In advanced economies, oil demand is projected to continue its decades-long decline, decreasing from nearly 46 million barrels per day in 2023 to less than 43 million barrels per day by 2030. Apart from the pandemic period, the last time oil demand from advanced economies was this low was in 1991.

“As the pandemic rebound loses steam, clean energy transitions advance, and the structure of China’s economy shifts, global oil demand growth is slowing down and set to peak by 2030,” stated IEA Executive Director Fatih Birol. With a significant oil surplus on the horizon, he advised oil companies to ensure their business strategies and plans are

adapted to the evolving market conditions.
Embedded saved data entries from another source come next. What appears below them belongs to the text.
import Summits.Ventures.PercRepro.C041RelaxedTriangleMain
import Summits.Ventures.PercRepro.C041BlockMapCoresPure

/-!
# THE RELAXED DOMAIN IS NOT AN INVARIANT OF `K₄`'s BLOCK MAP (p6, gen 38; P6-TWOEXIT-LEAN.md §50)

THEOREM (RELAXED TRIANGLE) and THEOREM (RELAXED DIAMONDS) say that (P) with the trivial bounds (`Rel`) propagates
through the triangle and through the two diamonds `K₄ − uu′`, `K₄ − au`.  It does NOT propagate through `K₄`: at the
relaxed-feasible inputs `sixF2 (2/5)` (a zone whose type-2 states are all invalid) and `sixF2m (2/5)` (its mirror)
the output of `thetaK4` (`C041BlockMapCoresPure`, the block map of `K₄` in closed form) violates the Cauchy–Schwarz
condition: `(g − k)² / (t₁t₂) = 1.0428…`.  So any invariant that propagates through `K₄` must be strictly smaller
than `Rel` — e.g. `Rel` with the star inequality `(L₀ − M₁)² ≤ L₁ T₂` and its mirror (both valid on the cone, both
violated by every `sixF2 r`, `r > 0`).  The census of the two-exit cores on ≤ 5 vertices (own code, exact rationals):
20 of the 39 cores are `Rel`-adequate on every pair of generators, 19 are not, every failure at an `F2 × F2′` pair.
-/

namespace PercRepro

namespace RelaxedCores

open TreeClosure RelaxedTriangle ZoneZ.MultiExit

/-- (P) FAILS at the output of `K₄` for the relaxed inputs `sixF2 (2/5)`, `sixF2m (2/5)`. -/
theorem not_K4v_thetaK4_F2_F2m : ¬ K4v (thetaK4 (sixF2 (2 / 5)) (sixF2m (2 / 5))) := by
  unfold K4v
  intro h
  have hcs := h.cs
  simp [thetaK4, sixF2, sixF2m, sixN, thB, thR, nAdm, kInv] at hcs
  norm_num at hcs

/-- **The relaxed domain is not an invariant of `K₄`**: there are relaxed-feasible zones `w, w′` with
`¬ K4v (thetaK4 w w′)` — the analogue of THEOREM (RELAXED TRIANGLE) for `K₄` is false. -/
theorem not_relaxed_K4 : ¬ ∀ w w' : Vec6, Rel w → Rel w' → K4v (thetaK4 w w') := fun h =>
  not_K4v_thetaK4_F2_F2m (h _ _ (Rel_sixF2 _ (by norm_num)) (Rel_sixF2m _ (by norm_num)))

end RelaxedCores

end PercRepro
The report emphasizes the need for stronger energy transition and emission reduction policies globally. The decline in demand has already prompted Saudi Arabia to pause its planned increase in crude oil capacity, redirecting its focus towards feedstocks for plastics and petrochemicals. The IEA’s executive summary highlighted that amid these structural changes in supply and demand, the global oil market outlook faces additional uncertainties from weaker macroeconomic expectations, new government policies, regulations to expedite the energy transition, and an unprecedented level of investment in more efficient technologies.

In response to the IEA’s report, the Organization of the Petroleum Exporting Countries (OPEC) criticized it as an “unrealistic scenario” and a “dangerous commentary, especially for consumers,” warning that it could lead to energy volatility on an unprecedented scale. The IEA predicts stagnation in production growth from OPEC and its allies through 2030, with most of the limited expansion coming from non-OPEC countries.